Electrode	Q1, C	η1, %	Q2, C	η2, %
Glass|Ti|Pt	144	91	288	69
Pt metal [21]	144	84	288	59
Ti-Pt (500 nm) [21]	144	39	288	42
Ti-Pt (600 nm) [21]	144	21	288	39
Ti-Pt (800 nm) [21]	144	38	288	20
Ti-Pt (1000 nm) [21]	144	37	288	40
Ti-Pt (600 nm) [20]	144	44	288	51
Stainless steel [21]	144	34	288	31

shows that the glass|Ti|Pt electrode presented in this research achieves the highest current efficiency of 91%. Also, the calculated energy consumption value (5.15 kWh kg⁻¹) of the glass|Ti|Pt electrode is lower than other electrocatalysts found in the literature (30–70 kWh m⁻³ or 70–393 kWh kg⁻¹) [24,30,32,39,68]. In addition, the previously reported comparative study with a plain Pt electrode [10] showed that the current efficiency of cyanide electrooxidation reached 84% during the first hour of electrolysis, i.e., after passing a 144 C electric charge through the solution, but after passing 288 C electric charge, the current efficiency decreased to 59% (Table 3). In this research, we show that the higher current efficiencies of 91% and 69% can be observed until 288 C have passed through the glass|Ti|Pt electrode. Even when 576 C was passed through the electrode, the current efficiency decreased by less than 30%. Although other examples of Pt-based electrodes for cyanide utilization have been reported in [22,23,28,34,35,36], the results of these studies are not included in Table 3 because the initial cyanide concentrations used in these reports were different from the current study, and the conditions of the electrolysis were also different. However, the anodes described by other authors [21,24,39] showed current efficiencies ranging from 3% to 40%, indicating that the glass|Ti|Pt electrode is more efficient. In particular, the glass|Ti|Pt electrode with a very thin layer (about 350 nm) of Pt can be used for effective oxidation of cyanide despite the possibility of some degradation of the Pt layer.

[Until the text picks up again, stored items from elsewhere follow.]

import Summits.AtomisticToContinuum.BoseEinsteinCondensation.Theorems.BECInsertionCorrectorStaticResponseToHMinusOneEulerLagrange
import Summits.AtomisticToContinuum.BoseEinsteinCondensation.Theorems.BECInsertionCorrectorCorrectorClosureResponseDictionarySymm
import Summits.AtomisticToContinuum.BoseEinsteinCondensation.Theorems.BECInsertionCorrectorCorrectorClosureTailModesAux
import Summits.AtomisticToContinuum.BoseEinsteinCondensation.Theorems.BECInsertionCorrectorCorrectorClosureMixedLawResidue
import Literature.MathematicalPhysics.QuantumManyBody.PeriodicBoseGasRelabelling
import HarnessLib

/-!
# The tilt family of weak corrector identities, I: calculus on `(ℝ³)^{N+1} = ℝ³ × (ℝ³)^N` and the
# weak Euler–Lagrange equation of a real ground state for ALL periodic test functions
# (line `geometric-mean-corrector`, helpers for stub S4 `stub_tiltCorrector`, crux
# `BECInsertionCorrector.CorrectorClosure`, item stmt-AtomisticToContinuum-12058)

Supports (does not close) stmt-AtomisticToContinuum-12058. Content:

* calculus of the coordinate derivatives `pderiv`/`gradDot` of `WeightedCorrector.lean`: finite sums,
  simultaneous relabelling of both arguments, real powers of non-vanishing functions
  (`tilt_pderiv_rpow_const`);
* tails and slices: the chain rules `∂_{0,k}(F∘tail) = 0`, `∂_{j+1,k}(F∘tail) = (∂_{j,k}F)∘tail`,
  `∂_{j,k}(G(x,·)) = (∂_{j+1,k}G)(x,·)` (`tail = snd ∘ (Fin.consEquivL)⁻¹` and
  `Y ↦ (0, Y) = Fin.consEquivL ∘ inr` as continuous linear maps) and
  `Γ(F∘tail, G)(x, Y) = Γ(F, G(x,·))(Y)` (`tilt_gradDot_tail_vecCons`);
* `tilt_el_all`: the weak Euler–Lagrange equation
  `∫∇|Θ|·∇(ζ|Θ|) + ∫ V ζ|Θ|² = E₀ ∫ ζ|Θ|²` of a real nonnegative finite-energy periodic ground state
  `Θ` (`StaticResponseToHMinusOne.eulerLagrange`, stated there for Bose-symmetric `ζ`) for EVERY
  lattice-periodic `C¹` test function `ζ`, by Bose symmetrisation of `ζ` (the E–L functional is
  linear and relabelling invariant).

References: [ReedSimonIV1978] §XIII.1 (Rayleigh–Ritz); [Davies1989] §4.2 Thm 4.2.1.
-/

noncomputable section

namespace Summit.AtomisticToContinuum.BoseEinsteinCondensation.Theorems.CorrectorClosure.GeometricMeanCorrector

open MeasureTheory Filter
open scoped ENNReal NNReal ComplexConjugate BigOperators
open Literature.MathematicalPhysics.QuantumManyBody.BoseGas
open Summit.AtomisticToContinuum.BoseEinsteinCondensation.Theorems.StaticResponseToHMinusOne (eulerLagrange)
open Summit.AtomisticToContinuum.BoseEinsteinCondensation.Cruxes.StaticResponseBound.UvThomsonForceWave
  (contDiff_norm_of_real exists_bound_on_cellN measurable_periodicInteraction_of
    integrableOn_toReal_interaction_mul_norm_sq)
open Summit.AtomisticToContinuum.BoseEinsteinCondensation.Theorems.CorrectorClosure.HealingScaleKacInsertion.ResponseDictionary
  (setIntegral_cellN_comp_perm pderiv_comp_perm contDiff_comp_perm_real)
open Summit.AtomisticToContinuum.BoseEinsteinCondensation.Theorems.CorrectorClosure.HealingScaleKacInsertion
  (hasFDerivAt_vecCons_right)

/-! ### Calculus of `pderiv`: sums, relabelling, real powers -/

section Calculus

variable {M : ℕ}

/-- `∂_{i,k}` of a finite sum of differentiable functions is the sum of the `∂_{i,k}`. [folklore] -/
theorem tilt_pderiv_finset_sum {ι : Type*} (s : Finset ι) {f : ι → Config M → ℝ} {X : Config M}
    (hf : ∀ j ∈ s, DifferentiableAt ℝ (f j) X) (i : Fin M) (k : Fin 3) :
    pderiv i k (fun Y => ∑ j ∈ s, f j Y) X = ∑ j ∈ s, pderiv i k (f j) X := by
  unfold pderiv
  rw [(HasFDerivAt.fun_sum fun j hj => (hf j hj).hasFDerivAt).fderiv]
  simp only [FunLike.coe_sum, Finset.sum_apply]

/-- `Γ(F, ∑ⱼ gⱼ) = ∑ⱼ Γ(F, gⱼ)` at points of differentiability. [folklore] -/
theorem tilt_gradDot_finset_sum_right {ι : Type*} (s : Finset ι) (F : Config M → ℝ)
    {g : ι → Config M → ℝ} {X : Config M} (hg : ∀ j ∈ s, DifferentiableAt ℝ (g j) X) :
    gradDot F (fun Y => ∑ j ∈ s, g j Y) X = ∑ j ∈ s, gradDot F (g j) X := by
  have h : ∀ (i : Fin M) (k : Fin 3),
      pderiv i k (fun Y => ∑ j ∈ s, g j Y) X = ∑ j ∈ s, pderiv i k (g j) X :=
    fun i k => tilt_pderiv_finset_sum s hg i k
  simp only [gradDot, h, Finset.mul_sum]
  calc ∑ i : Fin M, ∑ k : Fin 3, ∑ j ∈ s, pderiv i k F X * pderiv i k (g j) X
      = ∑ i : Fin M, ∑ j ∈ s, ∑ k : Fin 3, pderiv i k F X * pderiv i k (g j) X :=
        Finset.sum_congr rfl fun i _ => Finset.sum_comm
    _ = ∑ j ∈ s, ∑ i : Fin M, ∑ k : Fin 3, pderiv i k F X * pderiv i k (g j) X := Finset.sum_comm

/-- `Γ(α(·∘σ), β(·∘σ))(X) = Γ(α, β)(X ∘ σ)`. [folklore] -/
theorem tilt_gradDot_comp_perm₂ {α β : Config M → ℝ} (hα : Differentiable ℝ α)
    (hβ : Differentiable ℝ β) (σ : Equiv.Perm (Fin M)) (X : Config M) :
    gradDot (fun Y => α (Y ∘ σ)) (fun Y => β (Y ∘ σ)) X = gradDot α β (X ∘ σ) := by
  -- adapted from `gradDot_comp_perm` (ResponseDictionarySymm)
  simp only [gradDot, pderiv_comp_perm hα σ, pderiv_comp_perm hβ σ]
  exact Equiv.sum_comp σ.symm (fun i => ∑ k, pderiv i k α (X ∘ σ) * pderiv i k β (X ∘ σ))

The ability to use such a thin layer of Pt for cyanide waste treatment could help reduce the cost of waste treatment and allow efficient use of natural Pt resources.

4. Conclusions

In this study, a Pt thin film was deposited via a double-pulse potentiostatic method onto a glass slide coated with a layer of magnetron-sputtered Ti. Chronoamperometric studies together with AFM and SEM measurements showed that the Pt deposits, consisting of uniformly distributed Pt microparticles with diameters ranging from 0.6 μm to 3.5 μm, were deposited on the glass|Ti electrode. The height of the Pt particles was about 600 nm, while the current efficiency of the Pt electrodeposition reached 70%.

The glass|Ti|Pt electrode obtained in this way was used for the galvanostatic oxidation of a 0.1 M KCN solution in the absence of any chemical additives. The electrode showed an energy consumption of 5.7 kWh kg⁻¹ and a current efficiency of 91% after passing 144 C of electric charge.

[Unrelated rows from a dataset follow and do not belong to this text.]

import Literature.AlgebraicGeometry.Resolution.BlowupSNC
import Literature.AlgebraicGeometry.Resolution.MonomialMarkedIdeals
import Literature.AlgebraicGeometry.Resolution.MarkedIdealsLemmas
import Literature.AlgebraicGeometry.Resolution.RegularSequenceSpread
import Literature.AlgebraicGeometry.Resolution.SncSaturatedCentre
import Summits.ResolutionOfSingularities.ResolutionOfSingularities.Theorems.FrobeniusClosingPatchingRelPerfectDepthSNCPointwiseCongr
import HarnessLib

/-!
# (B3b) support I — SNC step algebra: strata of an snc family as centres at a point, transversal members, head replacement by
# equal germ, saturation of an ideal modulo a parameter through a surjection, and the model square of a strata step

[OURS · L1 W4.5b · EL♮(3) stmt-ResolutionOfSingularities-20148 · desk R31 (β) DEAL «ND-K5» brick (B3b) · res-L1-w45b-stub-2 g14] — NOT a statement of the manuscript [Hironaka2017]; counted 0; AI kernel work weaker than expert review.

Generic, definition-free lemmas consumed by `…NatSNCStepCharts` and by the (B3b) brick `…NatSNCInvStepFacts` (`sncInv_stepFacts :
StepFacts O k θ P q Ch (ND.SNCInv₂ P Y)` — the candidate SNC invariant of idea-1's ND-K5 spec survives one strata step):

* `sncWithAt_finsetSup_of_sncWithAt` — if `L` has simple normal crossings AT `w` (`DepthSNC.SNCWithAt L ⊤ w`, W5.2's pointwise form of
  the tree's `HasSNCWith`) and `S` is a finite set of members of `L`, then `L` has snc WITH the stratum `Σ_{D∈S} D` at `w` (Kollár 2007, 3.24:
  strata of an snc divisor are admissible centres); `not_stalkIdeal_le_finsetSup_of_forall_ne` — a member whose germ at `w` differs from the germs
  of the members of `S` is transversal to that stratum at `w` (minimality of a regular system of parameters, Matsumura 14.2);
  `SNCWithAt.replace_head_of_stalk_ne` — the head of the list may be replaced by any ideal sheaf with the same germ at `w` whose germ differs from
  the tail members' germs there (labels of `SNCWithAt` live on sheaves);
* `stalkIdeal_strictTransformIdeal_eq_top_of_not_mem` — the strict transform is the unit ideal over the complement of the old divisor;
* `colon_span_pow_le_of_isRsopPart` — for `z₀, z₁, z₂` part of a regular system of parameters of `A` and a surjection `π : A ↠ B` killing `z₀` with
  `ker π ⊆ (z₀, z₁)`: `((π z₁) : (π z₂)ⁿ) ⊆ (π z₁)` (Matsumura 14.3: an r.s.p. is a regular sequence);
* `isPullback_of_model_step`, `isClosedImmersion_of_model_step`, `ker_eq_comap_ker_of_model_step` — for the closed-immersion model `jm : F → X`
  (pull-back of `Spec k → Spec O`), the new model `j' : F₂ → X₂` over `τX ≫ σ ≫ q` with `j' ≫ τX = υ ≫ jm` is the base change of `jm` along
  `τX`; hence a closed immersion with `ker j' = (ker jm)·𝒪_{X₂}` (Mathlib `ker_fst_of_isClosedImmersion`);
* `comap_finsetSup_fun`, `stalkIdeal_finsetSup_fun`, `finsetSup_eq_top_of_mem` — finite-sup bookkeeping.

[cite: Kollar2007, Def. 3.24, Def. 3.25] [cite: Matsumura1987, Thm. 14.2, Thm. 14.3] [cite: BierstoneGrigorievMilmanWlodarczyk2011, Def. 3.1.1]
-/

set_option linter.dupNamespace false -- mandated namespace `Summit.<Summit>.<Problem>` of this single-conjunct summit

noncomputable section

open CategoryTheory CategoryTheory.Limits AlgebraicGeometry TopologicalSpace Topology IsLocalRing
open Literature.AlgebraicGeometry.Resolution
open AlgebraicGeometry.Scheme.IdealSheafData
open Summit.ResolutionOfSingularities.ResolutionOfSingularities.Theorems.DepthSNC

namespace Summit.ResolutionOfSingularities.ResolutionOfSingularities.Cruxes.EquisingularLiftNat.Sections.ND

universe u

/-! ## `SNCWithAt` bookkeeping: strata as centres, transversal members -/

section SNC

variable {W : Scheme.{u}} {L : List W.IdealSheafData} {w : W}

/-- **A stratum of an snc family is an admissible centre at the point**: if `L` has simple normal crossings at `w` and `S` is a finite
set of members of `L`, then `L` has simple normal crossings WITH the centre `Σ_{D ∈ S} D` at `w`. [folklore; Kollár 2007, 3.24] -/
theorem sncWithAt_finsetSup_of_sncWithAt (hL : SNCWithAt L ⊤ w) (S : Finset W.IdealSheafData) (hS : ∀ D ∈ S, D ∈ L) :
    SNCWithAt L (S.sup id) w := by
  classical
  obtain ⟨hreg, d, u, hd, hu, ⟨ι, hιinj, hι⟩, -⟩ := hL
  refine ⟨hreg, d, u, hd, hu, ⟨ι, hιinj, hι⟩, fun hx => ?_⟩
  have hxD : ∀ D ∈ S, w ∈ D.support := (mem_support_finsetSup_iff S w).mp hx
  refine ⟨{a | ∃ (D : W.IdealSheafData) (hD : D ∈ S), a = ι ⟨D, hS D hD, hxD D hD⟩}, ?_⟩
  rw [stalkIdeal_finsetSup]
  refine le_antisymm (Finset.sup_le fun D hD => ?_) (Ideal.span_le.mpr ?_)
  · rw [hι ⟨D, hS D hD, hxD D hD⟩]
    exact Ideal.span_mono (Set.singleton_subset_iff.mpr ⟨_, ⟨D, hD, rfl⟩, rfl⟩)
  · rintro _ ⟨a, ⟨D, hD, rfl⟩, rfl⟩
    have hle : stalkIdeal D w ≤ S.sup fun K => stalkIdeal K w := Finset.le_sup (f := fun K => stalkIdeal K w) hD
    refine hle ?_
    rw [hι ⟨D, hS D hD, hxD D hD⟩]
    exact Ideal.subset_span rfl

/-- **A member whose germ at `w` differs from the germs of the members of `S` is transversal to the stratum of `S` at `w`**: its stalk is
not contained in the stalk of `Σ_{D ∈ S} D` (minimality of a regular system of parameters). [cite: Matsumura1987, Thm. 14.2] -/
theorem not_stalkIdeal_le_finsetSup_of_forall_ne (hL : SNCWithAt L ⊤ w) {Φ : W.IdealSheafData} (hΦ : Φ ∈ L)
    (S : Finset W.IdealSheafData) (hS : ∀ D ∈ S, D ∈ L) (hne : ∀ D ∈ S, w ∈ D.support → stalkIdeal D w ≠ stalkIdeal Φ w)
    (hwS : w ∈ (S.sup id).support) (hwΦ : w ∈ Φ.support) :
    ¬ stalkIdeal Φ w ≤ stalkIdeal (S.sup id) w := by
  classical
  intro hle
  obtain ⟨hreg, d, u, hd, hu, ⟨ι, hιinj, hι⟩, -⟩ := hL
  haveI := hreg
  have hwD : ∀ D ∈ S, w ∈ D.support := (mem_support_finsetSup_iff S w).mp hwS
  set T : Set (Fin d) := {a | ∃ (D : W.IdealSheafData) (hD : D ∈ S), a = ι ⟨D, hS D hD, hwD D hD⟩} with hT
  have hsup : stalkIdeal (S.sup id) w = Ideal.span (u '' T) := by
    rw [stalkIdeal_finsetSup]
    refine le_antisymm (Finset.sup_le fun D hD => ?_) (Ideal.span_le.mpr ?_)
    · rw [hι ⟨D, hS D hD, hwD D hD⟩]
      exact Ideal.span_mono (Set.singleton_subset_iff.mpr ⟨_, ⟨D, hD, rfl⟩, rfl⟩)
    · rintro _ ⟨a, ⟨D, hD, rfl⟩, rfl⟩
      have hle' : stalkIdeal D w ≤ S.sup fun K => stalkIdeal K w := Finset.le_sup (f := fun K => stalkIdeal K w) hD
      refine hle' ?_
      rw [hι ⟨D, hS D hD, hwD D hD⟩]
      exact Ideal.subset_span rfl
  have hΦst := hι ⟨Φ, hΦ, hwΦ⟩
  have hmem : u (ι ⟨Φ, hΦ, hwΦ⟩) ∈ Ideal.span (u '' T) := by
    rw [← hsup]
    exact hle (hΦst ▸ Ideal.mem_span_singleton_self _)
  have hnot : ι ⟨Φ, hΦ, hwΦ⟩ ∉ T := by
    rintro ⟨D, hD, hDeq⟩
    have hlab : (⟨Φ, hΦ, hwΦ⟩ : {K // K ∈ L ∧ w ∈ K.support}) = ⟨D, hS D hD, hwD D hD⟩ := hιinj hDeq
    have hΦD : Φ = D := congrArg Subtype.val hlab
    exact hne D hD (hwD D hD) (by rw [hΦD])
  exact not_mem_span_image_of_not_mem hd u hu hnot hmem

/-- **Replacing the head member by an ideal sheaf with the same stalk at `w`**, the new head's germ being different from the germs of the tail members
through `w` (so that labels stay injective). [cite: BierstoneGrigorievMilmanWlodarczyk2011, Def. 3.1.1] -/
theorem SNCWithAt.replace_head_of_stalk_ne {A A' C : W.IdealSheafData} {L : List W.IdealSheafData} (h : SNCWithAt (A :: L) C w)
    (hst : stalkIdeal A' w = stalkIdeal A w) (hne : ∀ D ∈ L, w ∈ D.support → w ∈ A'.support → stalkIdeal D w ≠ stalkIdeal A' w) :
    SNCWithAt (A' :: L) C w := by
  classical
  have hsuppA : w ∈ A'.support ↔ w ∈ A.support := mem_support_iff_of_stalkIdeal_eq hst
  refine h.of_stalk_eq
    (fun D' => if hD : D'.1 = A' then ⟨A, List.mem_cons_self, hsuppA.mp (hD ▸ D'.2.2)⟩
      else ⟨D'.1, List.mem_cons_of_mem _ ((List.mem_cons.mp D'.2.1).resolve_left hD), D'.2.2⟩) ?_ ?_
  · intro D₁ D₂ h12
    by_cases h1 : D₁.1 = A' <;> by_cases h2 : D₂.1 = A'
    · exact Subtype.ext (h1.trans h2.symm)
    · exfalso
      simp only [h1, h2, dif_pos, dif_neg, not_false_eq_true, Subtype.mk.injEq] at h12
      have hD₂L : D₂.1 ∈ L := (List.mem_cons.mp D₂.2.1).resolve_left h2
      exact hne D₂.1 hD₂L D₂.2.2 (h1 ▸ D₁.2.2) (by rw [← h12, ← hst])
    · exfalso
      simp only [h1, h2, dif_pos, dif_neg, not_false_eq_true, Subtype.mk.injEq] at h12
      have hD₁L : D₁.1 ∈ L := (List.mem_cons.mp D₁.2.1).resolve_left h1
      exact hne D₁.1 hD₁L D₁.2.2 (h2 ▸ D₂.2.2) (by rw [h12, ← hst])
    · simp only [h1, h2, dif_neg, not_false_eq_true, Subtype.mk.injEq] at h12
      exact Subtype.ext h12
  · intro D'
    by_cases hD : D'.1 = A'
    · simp only [hD, dif_pos]
      rw [← hst]
    · simp only [hD, dif_neg, not_false_eq_true]

end SNC

/-! ## Stalks of strict transforms off the divisor -/

section StrictTransformStalks

variable {X X' : Scheme.{u}} [IsLocallyNoetherian X'] (π : X' ⟶ X) (C : X.IdealSheafData)

/-- Off the old divisor the strict transform is the unit ideal: `(π♯ K)_{x'} = ⊤` when `π x' ∉ V(K)`. [folklore; GW (13.19)] -/
theorem stalkIdeal_strictTransformIdeal_eq_top_of_not_mem (K : X.IdealSheafData) {x' : X'}
    (hx : π x' ∉ K.support) : stalkIdeal (strictTransformIdeal π C K) x' = ⊤ := by
  rw [stalkIdeal_strictTransformIdeal π C K x', stalkIdeal_eq_top_of_not_mem_support hx, Ideal.map_top]
  refine top_le_iff.mp (le_trans ?_ (le_iSup _ 0))
  intro y _
  exact Submodule.mem_colon.mpr fun a _ => Submodule.mem_top

end StrictTransformStalks

/-! ## Saturation through a surjection with kernel a parameter -/

section Saturation

variable {A B : Type*} [CommRing A] [CommRing B] [IsLocalRing A]

/-- **Colon ideals modulo a parameter.** Let `z₀, z₁, z₂` be part of a regular system of parameters of `A` and `π : A ↠ B` a
surjection killing `z₀` with `ker π ⊆ (z₀, z₁)`. Then `((π z₁) : (π z₂)ⁿ) = (π z₁)` in `B` — `z₂` is a non-zero-divisor modulo
`(z₀, z₁)` (Matsumura 14.2/14.3: a regular system of parameters is a regular sequence in any order). [cite: Matsumura1987, Thm. 14.3] -/
theorem colon_span_pow_le_of_isRsopPart (π : A →+* B) (hπ : Function.Surjective π) {z : Fin 3 → A} (hz : IsRsopPart z)
    (h0 : π (z 0) = 0) (hker : RingHom.ker π ≤ Ideal.span {z 0, z 1}) (n : ℕ) :
    Submodule.colon (Ideal.span {π (z 1)}) ((Ideal.span {π (z 2)} ^ n : Ideal B) : Set B) ≤ Ideal.span {π (z 1)} := by
  intro b hb
  obtain ⟨a, rfl⟩ := hπ b
  have hIio : z '' Set.Iio (2 : Fin 3) = {z 0, z 1} := by
    ext c
    simp only [Set.mem_image, Set.mem_Iio, Set.mem_insert_iff, Set.mem_singleton_iff]
    constructor
    · rintro ⟨i, hi, rfl⟩
      have : i = 0 ∨ i = 1 := by
        rcases Fin.lt_def.mp hi with h
        have h' : (i : ℕ) < 2 := h
        omega
      rcases this with rfl | rfl
      · exact Or.inl rfl
      · exact Or.inr rfl
    · rintro (rfl | rfl)
      · exact ⟨0, by decide, rfl⟩
      · exact ⟨1, by decide, rfl⟩
  -- `a · z₂ⁿ ∈ (z₀, z₁)`
  have hmem : π (a * z 2 ^ n) ∈ Ideal.span {π (z 1)} := by
    rw [map_mul, map_pow]
    exact Submodule.mem_colon.mp hb _ (Ideal.pow_mem_pow (Ideal.mem_span_singleton_self _) n)
  have hJ : a * z 2 ^ n ∈ Ideal.span {z 0, z 1} := by
    have h1 : a * z 2 ^ n ∈ (Ideal.span {π (z 1)}).comap π := Ideal.mem_comap.mpr hmem
    have h2 : Ideal.span {π (z 1)} = (Ideal.span {z 1}).map π := by
      rw [Ideal.map_span, Set.image_singleton]
    rw [h2, Ideal.comap_map_of_surjective π hπ] at h1
    rcases Submodule.mem_sup.mp h1 with ⟨c, hc, d, hd, hcd⟩
    rw [← hcd]
    refine Ideal.add_mem _ (Ideal.span_mono (by simp) hc) (hker ?_)
    exact hd
  -- peel off the powers of `z₂`
  have hpeel : ∀ m : ℕ, ∀ c : A, c * z 2 ^ m ∈ Ideal.span {z 0, z 1} → c ∈ Ideal.span {z 0, z 1} := by
    intro m
    induction m with
    | zero => intro c hc; simpa using hc
    | succ m ih =>
      intro c hc
      apply ih
      have h' : z 2 * (c * z 2 ^ m) ∈ Ideal.span (z '' Set.Iio (2 : Fin 3)) := by
        rw [hIio, show z 2 * (c * z 2 ^ m) = c * z 2 ^ (m + 1) by ring]
        exact hc
      have := hz.mem_of_mul_mem 2 _ h'
      rwa [hIio] at this
  have ha : a ∈ Ideal.span {z 0, z 1} := hpeel n a hJ
  -- push down
  have : π a ∈ (Ideal.span {z 0, z 1}).map π := Ideal.mem_map_of_mem _ ha
  rw [Ideal.map_span, Set.image_insert_eq, Set.image_singleton, h0] at this
  simpa [Ideal.span_insert, Ideal.span_singleton_zero] using this

end Saturation

/-! ## The model square of a strata step -/

section ModelSquare

variable {X X₂ F F₂ S B : Scheme.{u}} {jm : F ⟶ X} {t : F ⟶ B} {r : X ⟶ S} {b : B ⟶ S}
  {τX : X₂ ⟶ X} {j' : F₂ ⟶ X₂} {t' : F₂ ⟶ B} {υ : F₂ ⟶ F}

/-- **The new model square is the base change of the old one along the blow-up**: if `jm : F → X` is a closed immersion and a
pullback of `b` along `r`, `j' : F₂ → X₂` a pullback of `b` along `τX ≫ r`, and `j' ≫ τX = υ ≫ jm`, then `(j', υ; τX, jm)` is a
pullback square (pasting; `jm` is a monomorphism). [folklore] -/
theorem isPullback_of_model_step [IsClosedImmersion jm] (hsq : IsPullback jm t r b)
    (hsq' : IsPullback j' t' (τX ≫ r) b) (hcomm : j' ≫ τX = υ ≫ jm) : IsPullback j' υ τX jm := by
  have hw : (j' ≫ τX) ≫ r = t' ≫ b := by rw [Category.assoc]; exact hsq'.w
  set υ' := hsq.lift (j' ≫ τX) t' hw with hυ'
  have h1 : υ' ≫ jm = j' ≫ τX := hsq.lift_fst _ _ hw
  have h2 : υ' ≫ t = t' := hsq.lift_snd _ _ hw
  have hυ : υ' = υ := by
    rw [← cancel_mono jm, h1, hcomm]
  have hs : IsPullback j' (υ' ≫ t) (τX ≫ r) b := by rw [h2]; exact hsq'
  have h := IsPullback.of_bot hs h1.symm hsq
  rwa [hυ] at h

/-- The new model is a closed immersion. [folklore] -/
theorem isClosedImmersion_of_model_step [IsClosedImmersion jm] (h : IsPullback j' υ τX jm) : IsClosedImmersion j' :=
  MorphismProperty.IsStableUnderBaseChange.of_isPullback h.flip inferInstance

/-- **The kernel of the new model is the total transform of the kernel of the old one**: `ker j' = (ker jm)·𝒪_{X₂}`.
[folklore] -/
theorem ker_eq_comap_ker_of_model_step [IsClosedImmersion jm] (h : IsPullback j' υ τX jm) : j'.ker = jm.ker.comap τX := by
  have hj : j' = h.isoPullback.hom ≫ pullback.fst τX jm := (h.isoPullback_hom_fst).symm
  rw [hj, Scheme.Hom.ker_comp_of_isIso, Scheme.IdealSheafData.ker_fst_of_isClosedImmersion]

end ModelSquare

/-! ## Finite-sup bookkeeping -/

section FinsetSup

/-- `f^*` commutes with finite sups indexed by any finset. [folklore] -/
theorem comap_finsetSup_fun {ι : Type*} {X Y : Scheme.{u}} (g : Y ⟶ X) (s : Finset ι) (f : ι → X.IdealSheafData) :
    (s.sup f).comap g = s.sup fun i => (f i).comap g := by
  classical
  induction s using Finset.induction_on with
  | empty => simp [(Scheme.IdealSheafData.map_gc g).l_bot]
  | insert a s has ih => rw [Finset.sup_insert, Finset.sup_insert, (Scheme.IdealSheafData.map_gc g).l_sup, ih]

/-- Stalks commute with finite sups indexed by any finset. [folklore] -/
theorem stalkIdeal_finsetSup_fun {ι : Type*} {X : Scheme.{u}} (s : Finset ι) (f : ι → X.IdealSheafData) (x : X) :
    stalkIdeal (s.sup f) x = s.sup fun i => stalkIdeal (f i) x := by
  classical
  induction s using Finset.induction_on with
  | empty => simp [stalkIdeal_bot]
  | insert a s has ih => rw [Finset.sup_insert, Finset.sup_insert, stalkIdeal_sup, ih]

/-- A finite sup containing a `⊤` term is `⊤`. [folklore] -/
theorem finsetSup_eq_top_of_mem {ι α : Type*} [SemilatticeSup α] [OrderBot α] [OrderTop α] {s : Finset ι} {f : ι → α} {i : ι}
    (hi : i ∈ s) (h : f i = ⊤) : s.sup f = ⊤ :=
  le_antisymm le_top (le_trans (le_of_eq h.symm) (Finset.le_sup (f := f) hi))

end FinsetSup

end Summit.ResolutionOfSingularities.ResolutionOfSingularities.Cruxes.EquisingularLiftNat.Sections.ND

end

The FFT-EIS data of the glass|Ti|Pt electrode in 0.1 M KCN solution showed that the charge transfer resistance decreases with increasing anodic polarization of the glass|Ti|Pt electrode; thus, the rate of electron transfer through the interface of Pt thin film—electrolyte increases as higher potential is applied to the glass|Ti|Pt electrode. The rate of cyanide electrooxidation expressed by the modified Tafel plot showed a linear dependence in two different polarization ranges, clearly indicating the change in the kinetics of cyanide oxidation that may be caused by the anodic potential-influenced changes in the surface properties of the glass|Ti|Pt electrode.

In conclusion, electrocatalytically active Pt microparticle coatings on almost atomically smooth magnetron-sputtered Ti films, obtained via the potentiostatic double-pulse method, can be used as effective anodes for the degradation of cyanide solutions, which accumulate as toxic waste not only in chemical industries but also in small chemical laboratories.

The future scope of the study will focus on the processes that influence the slow deactivation of the electrocatalytic Pt coating. Understanding the mechanism of this process would allow us to slow down the degradation of the electrocatalytically active surface and to develop robust electrochemical anodes for the efficient removal of toxic cyanide species from wastewater.